Although this is not known very widely, enzootic bovine leukosis which is a type of bovine leukosis caused by the bovine leukemia virus has been increasing in recent years. We examined if the DNA (proviral DNA) integrated by the virus can be measured using a mobile PCR device.

Sample

Butchered meat (beef) whole blood

Pretreatment

Blood stored in a frozen state (-80 degrees Celsius ) was centrifuged and rinsed with PBS twice before being used as a sample.

Reaction composition

  μL Remarks (final concentration)
Enzyme: KAPA 3G Plant (2.5 U/μL) 0.6 1.6U/reaction
Buffer (x2) 8 x1
F-Primer (100μM) ※1 0.1 1000nM
R-Primer (100μM) ※1 0.1 1000nM
Probe (100μM) ※1 0.05 600nM
Sample 1  
PCR grade water 6.2  

Reaction sample total 16μL

Program

Process Temperature Time  
Initial denaturation 95℃ 15sec  
Annealing/extension 60℃ 10sec 45cycle
Denaturation 95℃ 3.5sec 45cycle
Results

The test result clarified that bovine leukemia proviral DNA can be measured from whole blood stored in a frozen state via direct PCR.

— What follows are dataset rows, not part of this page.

/-- `W₀ = k[a⁶, a⁴b, a³c, a²b², abc, c², b³] ⊆ k[a,b,c]` — the ring of invariants of `μ₆(1,2,3)`, as
the subalgebra generated by the Hilbert basis of the index-6 lattice (`a, b, c = X 0, X 1, X 2`),
spelled LITERALLY as the chain's W-model of record (res-L1-w44b-plan-1 2026-08-27T12:34:43Z (B)).
[OURS · L1 w44b; K-C3 arrival ring, REFEREE-KC3 L4] -/
def kc3W : Subalgebra k (MvPolynomial (Fin 3) k) :=
  Algebra.adjoin k {X 0 ^ 6, X 0 ^ 4 * X 1, X 0 ^ 3 * X 2, X 0 ^ 2 * X 1 ^ 2, X 0 * X 1 * X 2,
    X 2 ^ 2, X 1 ^ 3}

variable {k}

/-- The seven generators as monomials. [OURS · bookkeeping] -/
theorem kc3Gens_eq :
    ({X 0 ^ 6, X 0 ^ 4 * X 1, X 0 ^ 3 * X 2, X 0 ^ 2 * X 1 ^ 2, X 0 * X 1 * X 2, X 2 ^ 2, X 1 ^ 3} :
      Set (MvPolynomial (Fin 3) k)) =
    {monomial (e 6 0 0) 1, monomial (e 4 1 0) 1, monomial (e 3 0 1) 1,
      monomial (e 2 2 0) 1, monomial (e 1 1 1) 1, monomial (e 0 0 2) 1, monomial (e 0 3 0) 1} := by
  simp only [e, X, monomial_pow, monomial_mul, one_pow, mul_one, Finsupp.smul_single, smul_eq_mul,
    Finsupp.single_zero, add_zero, zero_add]

/-- `W₀` as the subalgebra generated by the seven monomials. [OURS · bookkeeping] -/
theorem kc3W_eq_adjoin_monomial : kc3W k =
    Algebra.adjoin k {monomial (e 6 0 0) 1, monomial (e 4 1 0) 1, monomial (e 3 0 1) 1,
      monomial (e 2 2 0) 1, monomial (e 1 1 1) 1, monomial (e 0 0 2) 1, monomial (e 0 3 0) 1} := by
  rw [kc3W, kc3Gens_eq]

/-- Every element of `W₀` is supported on the index-6 lattice. [OURS · L1 w44b] -/
theorem wt_dvd_of_mem_kc3W {p : MvPolynomial (Fin 3) k} (hp : p ∈ kc3W k) :
    ∀ d ∈ p.support, 6 ∣ wt d := by
  classical
  rw [kc3W_eq_adjoin_monomial] at hp
  induction hp using Algebra.adjoin_induction with
  | mem x hx =>
    simp only [Set.mem_insert_iff, Set.mem_singleton_iff] at hx
    intro d hd
    rcases hx with rfl | rfl | rfl | rfl | rfl | rfl | rfl <;>
    · rw [support_monomial, if_neg one_ne_zero, Finset.mem_singleton] at hd
      subst hd
      simp [wt, e]
  | algebraMap r =>
    intro d hd
    rw [algebraMap_eq] at hd
    have : d = 0 := by
      by_contra h
      exact (mem_support_iff.mp hd) (by rw [coeff_C, if_neg (Ne.symm h)])
    subst this
    simp [wt]
  | add x y _ _ hx hy =>
    intro d hd
    rcases Finset.mem_union.mp (support_add hd) with h | h
    · exact hx d h
    · exact hy d h
  | mul x y _ _ hx hy =>
    intro d hd
    obtain ⟨d₁, hd₁, d₂, hd₂, rfl⟩ := Finset.mem_add.mp (support_mul x y hd)
    rw [wt_add]
    exact dvd_add (hx d₁ hd₁) (hy d₂ hd₂)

*1 Changed from the following literature

Primer/probe

Made by Nihon Gene Research Laboratories Inc. 

Reference literature: Journal of Virological Methods 189 (2013) 258– 264 We sincerely thank Miyakonojo Meat Inspection Center in Miyazaki Prefecture that provided cooperation for measurements.